Clin Res Cardiol (2021). 10.1007/s00392-021-01933-9

SGLT2 inhibitors alter inflammatory response of human endothelial cells
K. Schmidt1, M. Fuchs2, J. Weusthoff1, A. Schmidt1, A. Just1, A. Pfanne1, A. Pich3, M. Kunz2, T. Thum1, J. Fiedler4
1Institut für Molekulare und Translationale Therapiestrategien, OE-8886, Medizinische Hochschule Hannover, Hannover; 2Lehrstuhl für Medizinische Informatik, Friedrich-Alexander Universität Erlangen-Nürnberg, Erlangen; 3Institut für Toxikologie, Medizinische Hochschule Hannover, Hannover; 4Kardiovaskuläre Forschung, C11, Fraunhofer-Institut für Toxikologie und Experimentelle Medizin ITEM, Hannover;

Background: Sodium glucose co-transporter 2 inhibitors (SGLT2i) are approved anti-diabetic drugs with wide clinical use. In line, a beneficial effect of the SGLT2i Dapa- and Empagliflozin in the cardiovascular (CV) environment has been reported in several clinical trials highlighting a reduction in rates of heart failure (HF) worsening and lower occurrence of death due to CV events in patients suffering from HF with reduced ejection fraction. Contrarily, Ertugliflozin did not trigger cardio-protective results in patients with type 2 diabetes and atherosclerotic CV disease. This also suggests an SGLT2 independent modus operandi of some gliflozins in CV tissue that, however, still remains undisclosed and needs to be defined.

Methods and Results: Initially, using bioinformatic network analysis we screened for deregulated nodes in mass-spectrometry-based proteomics datasets from human endothelial cells treated with Dapagliflozin or Empagliflozin. We discovered a regulation of clusters involved in reactive oxygen homeostasis as well as mitochondrial respiratory chain components. Subsequently, we validated the suggested modes of action using various in vitro as well as ex vivo functional assays and transcriptome evaluations. Reactive oxygen species levels were reduced in primary human umbilical vein endothelial cells (HUVEC) after treatment with Dapagliflozin and Empagliflozin. Decreased basal and maximal respiratory capacity of mitochondria confirmed the interference of Dapagliflozin with the respiratory chain complex. Moreover, Dapagliflozin inhibited migration of HUVEC in wound healing assays but interestingly had no effect on their tube formation capacity in vitro reflecting angiogenic signaling. We validated anti-inflammatory potential of Dapagliflozin using a nuclear factor kB (NFkB)-dependent in vitro reporter assay. Achieving higher translational potential, repression of interleukin-6 transcription in ex vivo cultivated living rat myocardial tissue underlined the impact of Dapagliflozin on inflammatory pathways.

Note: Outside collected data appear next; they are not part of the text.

include hδ hV hW in
/-- **(L-D-v) `hLD_CM` — THE LEVI DILATIONS AT THE SPLIT PLACE `v`, AS METAPLECTIC ELEMENTS OVER `U_D`, IN A4's FRAME.**
For every `s ∈ F_v^×` there are `q ∈ Mp(X□(𝔸_F))` (metaplectic currency `adelicMpCont F (Fin (n+n)) (doubledGramFin (adelicGram))`) and
`u = d(t) = M·diag(t,(c̄t)⁻¹)·M⁻¹ ∈ U_D(𝔸_F)` with: the row-sum ("Borel") condition on `u`; `proj q = j u`; `L(q) = |s|_v^n`; and
`(ω(q)Ψ)(x) = Ψ(fr⁻¹((s⁻¹ • (fr x).1.1, (fr x).1.2), (fr x).2))` — EXACTLY the `hLD` binder of ★ `hbd_CM` ∕ ★ (T4) `hfib_CM_of` at
`K := F_v`, `κ := Fin n`, `𝕋 := doubledGramFin F (adelicGram F e TV TW)`, `j` := A4's hom of record, at a frame `(βv, fr, he1, he2)` whose
`βv` IS A-p01's `β` (`hβ` its formula, `hβv : βv = β` pointwise — the first conjunct of ★ B-p02 `frame_identityClose_triples_all_of_frame`).
Binders `h2 hTW hTs u₀ hu₀ jS hjS j hj M hM` are those of ★ A4 `exists_borelBound_frame` ∕ ★ (α) `exists_lift_torus` VERBATIM; `hIDL` = (ζ)
the one-place torus ideles (A-p01 `exists_onePlaceTorusIdele`, announced shape) — a NAMED BINDER until ★, discharged by name in the next edition.
Proof: (ζ) at `r := s⁻¹` → (ε) ★ `exists_torusTwistGL` → (α) ★ `exists_lift_torus` → ⟨(β) ★ `rowSum_conj_of_diag`, `proj`, (γ) ★
`l2Scaling_eq_of_omega_eq_twistLM` + (η)(θ) ★ `adelicAbsDet_torusTwist_inv_eq_normAbs_pow_inv`, (δ) ★ `twistLM_torus_apply`⟩.
[cite: Weil1965, Chap. V n° 50, (39) pp. 73–74] [cite: Weil1965, n° 47 Lemme 20 (p. 67)] [cite: Weil1964, Chap. I n° 13 p. 160] [cite: Li1992, p. 181] -/
theorem hLD_CM [IsGalois F E] (h2 : ∀ σ : E ≃ₐ[F] E, σ = 1 ∨ σ = c) (hTW : TW 0 0 ≠ 0)
    (hTs : (adelicGram F e TV TW).IsSymm)
    (u₀ : adelicMpCont F (Fin (n + n)) (doubledGramFin F (adelicGram F e TV TW)))
    (hu₀ : ∀ Ψ : piSchwartzBruhat F (Fin (n + n)),
      ((adelicMpCont.omega F (Fin (n + n)) (doubledGramFin F (adelicGram F e TV TW)) u₀ Ψ : piSchwartzBruhat F (Fin (n + n))) :
          (Fin (n + n) → AdeleRing (𝓞 F) F) → ℂ) =
        chirp F (ratMatrix F (frameHalfRat F)) (Ψ : (Fin (n + n) → AdeleRing (𝓞 F) F) → ℂ))
    -- the `W`-side hom into the sum model (★ `exists_sumModelHom`, first conjunct)
    (jS : ↥(UnitaryGroup.adelic F E c (1 + 1)
        ((Matrix.reindex finSumFinEquiv finSumFinEquiv (Matrix.fromBlocks TW 0 0 (-TW))).map (algebraMap F E))) →*
      ↥(symplecticGroup (polar (Matrix.toLinearMap₂' (AdeleRing (𝓞 F) F)
        (Matrix.fromBlocks (adelicGram F e TV TW) 0 0 (-adelicGram F e TV TW))))))
    (hjS : ∀ (A : ↥(UnitaryGroup.adelic F E c (1 + 1)
        ((Matrix.reindex finSumFinEquiv finSumFinEquiv (Matrix.fromBlocks TW 0 0 (-TW))).map (algebraMap F E))))
        (v : (Fin (n + n) → AdeleRing (𝓞 F) F) × (Fin (n + n) → AdeleRing (𝓞 F) F)),
      ((spReindex (finSumFinEquiv : Fin n ⊕ Fin n ≃ Fin (n + n))
          (Matrix.fromBlocks (adelicGram F e TV TW) 0 0 (-adelicGram F e TV TW)) (jS A) :
          symplecticGroup (polar (Matrix.toLinearMap₂' (AdeleRing (𝓞 F) F)
            (Matrix.reindex finSumFinEquiv finSumFinEquiv
              (Matrix.fromBlocks (adelicGram F e TV TW) 0 0 (-adelicGram F e TV TW)))))) :
        ((Fin (n + n) → AdeleRing (𝓞 F) F) × (Fin (n + n) → AdeleRing (𝓞 F) F)) ≃ₗ[AdeleRing (𝓞 F) F]
          ((Fin (n + n) → AdeleRing (𝓞 F) F) × (Fin (n + n) → AdeleRing (𝓞 F) F))) v =
      ((toSp F E c N (1 + 1)
          (((Equiv.prodCongr (Equiv.refl (Fin N)) finSumFinEquiv.symm).trans (Equiv.prodSumDistrib (Fin N) (Fin 1) (Fin 1))).trans
            ((Equiv.sumCongr e e).trans finSumFinEquiv))
          (TV.map (algebraMap F E)) ((Matrix.reindex finSumFinEquiv finSumFinEquiv (Matrix.fromBlocks TW 0 0 (-TW))).map (algebraMap F E))
          hcδ hδ hd hV hW2 rfl rfl
          (adelicInr F E c N (1 + 1) (TV.map (algebraMap F E))
            ((Matrix.reindex finSumFinEquiv finSumFinEquiv (Matrix.fromBlocks TW 0 0 (-TW))).map (algebraMap F E)) A) :
          symplecticGroup (polar (adelicForm F (Fin (n + n))
            (adelicGram F
              (((Equiv.prodCongr (Equiv.refl (Fin N)) finSumFinEquiv.symm).trans (Equiv.prodSumDistrib (Fin N) (Fin 1) (Fin 1))).trans
                ((Equiv.sumCongr e e).trans finSumFinEquiv)) TV
              (Matrix.reindex finSumFinEquiv finSumFinEquiv (Matrix.fromBlocks TW 0 0 (-TW))))))) :
        ((Fin (n + n) → AdeleRing (𝓞 F) F) × (Fin (n + n) → AdeleRing (𝓞 F) F)) ≃ₗ[AdeleRing (𝓞 F) F]
          ((Fin (n + n) → AdeleRing (𝓞 F) F) × (Fin (n + n) → AdeleRing (𝓞 F) F))) v)
    -- THE HOM OF RECORD `j = conj(π u₀ · π(doublingDeltaLift)) ∘ spReindex ∘ jS`
    (j : ↥(UnitaryGroup.adelic F E c (1 + 1)
        ((Matrix.reindex finSumFinEquiv finSumFinEquiv (Matrix.fromBlocks TW 0 0 (-TW))).map (algebraMap F E))) →*
      ↥(symplecticGroup (polar (adelicForm F (Fin (n + n)) (doubledGramFin F (adelicGram F e TV TW))))))
    (hj : j = (MulAut.conj (adelicMpCont.proj F (Fin (n + n)) (doubledGramFin F (adelicGram F e TV TW)) u₀ *
        adelicMpCont.proj F (Fin (n + n)) (doubledGramFin F (adelicGram F e TV TW))
          (doublingDeltaLift F (adelicGram F e TV TW) (isUnit_det_adelicGram F e hVd hWd)))).toMonoidHom.comp
      ((spReindex (finSumFinEquiv : Fin n ⊕ Fin n ≃ Fin (n + n))
        (Matrix.fromBlocks (adelicGram F e TV TW) 0 0 (-adelicGram F e TV TW))).comp jS))
    -- the Cayley matrix
    {M : GL (Fin 2) (AdeleRing (𝓞 E) E)}
    (hM : (M : Matrix (Fin 2) (Fin 2) (AdeleRing (𝓞 E) E)) =
      !![1, algebraMap E (AdeleRing (𝓞 E) E) (algebraMap F E (2 * TW 0 0)⁻¹);
        1, -algebraMap E (AdeleRing (𝓞 E) E) (algebraMap F E (2 * TW 0 0)⁻¹)])
    -- the split place `v`: `sd ² = d` in `F_v`
    {sd : v.adicCompletion F} (hs : sd * sd = algebraMap F (v.adicCompletion F) d)
    -- A-p01's coordinates `β_v` WITH THEIR FORMULA (★ `exists_splitPlaceFrame₃` ∕ `exists_splitPlaceSelector₃`, first clause)
    (β : (Fin (n + n) → v.adicCompletion F) ≃ₗ[v.adicCompletion F] ((Fin n → v.adicCompletion F) × (Fin n → v.adicCompletion F)))
    (hβ : ∀ y, β y =
        ((fun i => y (Fin.castAdd n i)) +
            sd • ((UnitaryDualPair.gram F e TV TW).map (algebraMap F (v.adicCompletion F)))⁻¹ *ᵥ (fun i => y (Fin.natAdd n i)),
          (UnitaryDualPair.gram F e TV TW).map (algebraMap F (v.adicCompletion F)) *ᵥ (fun i => y (Fin.castAdd n i)) -
            sd • (fun i => y (Fin.natAdd n i))))
    -- the frame of (T1) ∕ ★ `frame_identityClose_triples_all_of_frame` (B-p02), read on the SAME `β` (`hβv` = its first conjunct)
    (βv : (Fin (n + n) → v.adicCompletion F) ≃ₜ ((Fin n → v.adicCompletion F) × (Fin n → v.adicCompletion F)))
    (fr : (Fin (n + n) → AdeleRing (𝓞 F) F) ≃ₜ
      (((Fin n → v.adicCompletion F) × (Fin n → v.adicCompletion F)) × trivialAt F (Fin (n + n)) v))
    (he1 : ∀ x, (fr x).1 = βv (evalAt F (Fin (n + n)) v x))
    (he2 : ∀ x, (fr x).2 = ((placeSplitting F (Fin (n + n)) v).symm x).2)
    (hβv : ∀ y, βv y = β y)
    -- (ζ) ONE-PLACE TORUS IDELES [A-p01 (g13) `exists_onePlaceTorusIdele`, announced shape 05:15:45Z] — named binder until ★
    (hIDL : ∀ r : v.adicCompletion F, r ≠ 0 →
      ∃ (t : (AdeleRing (𝓞 E) E)ˣ) (p₂ q₂ : AdeleRing (𝓞 F) F) (a b : v.adicCompletion F),
        QuadraticCoordinates.re (quadraticAdeleEquiv F E c hcδ hδ).toAddEquiv (UnitaryGroup.conjAdele F E c (t : AdeleRing (𝓞 E) E)) = p₂ ∧
        QuadraticCoordinates.im (quadraticAdeleEquiv F E c hcδ hδ).toAddEquiv (UnitaryGroup.conjAdele F E c (t : AdeleRing (𝓞 E) E)) = q₂ ∧
        AdelicGroupData.adeleEval F v p₂ = a ∧ AdelicGroupData.adeleEval F v q₂ = b ∧ a + sd * b = r ∧ a - sd * b = 1 ∧
        (∀ z : AdeleRing (𝓞 F) F, AdelicGroupData.adeleEval F v z = 0 → p₂ * z = z) ∧
        (∀ z : AdeleRing (𝓞 F) F, AdelicGroupData.adeleEval F v z = 0 → q₂ * z = 0) ∧
        p₂ * p₂ - algebraMap F (AdeleRing (𝓞 F) F) d * (q₂ * q₂) = 1 - adeleSingleHom F v 1 + adeleSingleHom F v r ∧
        ∃ p₂' q₂' : AdeleRing (𝓞 F) F, p₂ * p₂' + algebraMap F (AdeleRing (𝓞 F) F) d * (q₂ * q₂') = 1 ∧ p₂ * q₂' + q₂ * p₂' = 0) :
    ∀ s : v.adicCompletion F, s ≠ 0 →
      ∃ (q : adelicMpCont F (Fin (n + n)) (doubledGramFin F (adelicGram F e TV TW))) (u : GL (Fin (1 + 1)) (AdeleRing (𝓞 E) E))
        (hu : u ∈ UnitaryGroup.adelic F E c (1 + 1)
          ((Matrix.reindex finSumFinEquiv finSumFinEquiv (Matrix.fromBlocks TW 0 0 (-TW))).map (algebraMap F E))),
        ((u : Matrix (Fin (1 + 1)) (Fin (1 + 1)) (AdeleRing (𝓞 E) E)) 0 0 + (u : Matrix (Fin (1 + 1)) (Fin (1 + 1)) (AdeleRing (𝓞 E) E)) 0 1 =
          (u : Matrix (Fin (1 + 1)) (Fin (1 + 1)) (AdeleRing (𝓞 E) E)) 1 0 + (u : Matrix (Fin (1 + 1)) (Fin (1 + 1)) (AdeleRing (𝓞 E) E)) 1 1) ∧
        adelicMpCont.proj F (Fin (n + n)) (doubledGramFin F (adelicGram F e TV TW)) q = j ⟨u, hu⟩ ∧
        adelicMpCont.l2Scaling F (doubledGramFin F (adelicGram F e TV TW))
            (isUnit_det_doubledGramFin F (adelicGram F e TV TW) (isUnit_det_adelicGram F e hVd hWd)) νX q =
          ((normAbs (v.adicCompletion F) s : ℝ≥0) : ℝ≥0∞) ^ Fintype.card (Fin n) ∧
        ∀ (Ψ : piSchwartzBruhat F (Fin (n + n))) (x : Fin (n + n) → AdeleRing (𝓞 F) F),
          ((adelicMpCont.omega F (Fin (n + n)) (doubledGramFin F (adelicGram F e TV TW)) q Ψ : piSchwartzBruhat F (Fin (n + n))) :
              (Fin (n + n) → AdeleRing (𝓞 F) F) → ℂ) x =
            (Ψ : (Fin (n + n) → AdeleRing (𝓞 F) F) → ℂ) (fr.symm (((s⁻¹ • (fr x).1.1, (fr x).1.2)), (fr x).2)) := by
  intro s hs0
  -- (ζ) the one-place torus idele with `(V_w, V_w̄) = (s⁻¹, 1)` at `v`
  have hidl := hIDL s⁻¹ (inv_ne_zero hs0)
  obtain ⟨t, p₂, q₂, a, b, hp₂re, hq₂im, hp₂v, hq₂v, hw, hwbar, hp₂, hq₂, hN, p₂', q₂', h1, h1'⟩ := hidl
  -- (ε) the torus twist `Mt = M(p₂,q₂)` as an element of `GL_{n+n}(𝔸_F)`
  have hε := UnitaryGroup.exists_torusTwistGL (adelicGram F e TV TW) (isUnit_det_adelicGram F e hVd hWd) h1 h1'
  obtain ⟨Mt, hMt, hMt'⟩ := hε
  -- (α) the metaplectic lift over the Levi element `d(t)`
  have hα := E2SWBorelBoundTorus.exists_lift_torus F E c hcδ hδ hd N e TW hV hW2 hVd hWd h2 hTW hTs u₀ hu₀ jS hjS j hj hM
    t _ _ p₂ q₂ rfl rfl hp₂re hq₂im Mt hMt
  obtain ⟨q, hqproj, hqω⟩ := hα
  refine ⟨q, _, cayley_conj_diag_mem_adelic F E c TW h2 hTW hM t, ?_, hqproj, ?_, fun Ψ x => ?_⟩
  · -- (β) the row-sum condition of `M · diag(t, (c̄t)⁻¹) · M⁻¹`
    have hM0 : (M : Matrix (Fin 2) (Fin 2) (AdeleRing (𝓞 E) E)) 0 0 = 1 := by
      rw [hM]; rfl
    have hM1 : (M : Matrix (Fin 2) (Fin 2) (AdeleRing (𝓞 E) E)) 1 0 = 1 := by
      rw [hM]; rfl
    have hD10 : ((glDiagonal 2 (AdeleRing (𝓞 E) E)
        ![t, (Units.map (UnitaryGroup.conjAdele F E c : AdeleRing (𝓞 E) E →* AdeleRing (𝓞 E) E) t)⁻¹] : GL (Fin 2) (AdeleRing (𝓞 E) E)) :
          Matrix (Fin 2) (Fin 2) (AdeleRing (𝓞 E) E)) 1 0 = 0 := by
      rw [coe_glDiagonal, Matrix.diagonal_apply_ne _ (by decide)]
    exact rowSum_conj_of_diag M _ hM0 hM1 hD10
  · -- (γ) `L(q) = |det Mt⁻¹|_𝔸` and (η) `|det Mt⁻¹|_𝔸 = |s|_v ^ n`
    refine (l2Scaling_eq_of_omega_eq_twistLM F νX _ _ q Mt hqω).trans ?_
    rw [E2SWSplitPlaceTorusNormInverse.adelicAbsDet_torusTwist_inv_eq_normAbs_pow_inv F v (adelicGram F e TV TW)
        (isUnit_det_adelicGram F e hVd hWd) Mt hMt' h1 h1' hN (inv_ne_zero hs0), inv_inv, ENNReal.coe_pow, Fintype.card_fin]
  · -- (δ) the frame reads the twist as the dilation of the `x`-half
    have hfr : ∀ x, fr x = (β (evalAt F (Fin (n + n)) v x), ((placeSplitting F (Fin (n + n)) v).symm x).2) := fun x =>
      Prod.ext ((he1 x).trans (hβv _)) (he2 x)
    have hω := congrArg (fun T : piSchwartzBruhat F (Fin (n + n)) => ((T : piSchwartzBruhat F (Fin (n + n))) :
      (Fin (n + n) → AdeleRing (𝓞 F) F) → ℂ) x) (hqω Ψ)
    exact hω.trans (E2SWSplitPlaceFrame.twistLM_torus_apply F N e TV hV hVd TW hW hWd v hs β hβ fr hfr p₂ q₂ a b hp₂v hq₂v hp₂ hq₂
      Mt hMt hw hwbar Ψ x)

Conclusion: In summary, we screened for the impact of SGLT2i on human endothelial cells applying bioinformatic processing of proteomics data coupled with various in vitro and ex vivo assays. Our findings indicate a modulation of mitochondrial respiration as well as anti-oxidative potential triggered by SGLT2i in endothelial cells. Direct targeting of the NFkB signaling axis was suggested not only in cell culture but also in living myocardial tissue. The results of this study support a direct non-renal mediated cardiovascular effect of selected SGLT2i on the vasculature and grant further insights into potential molecular modes of action of these drugs to support clinical decision making.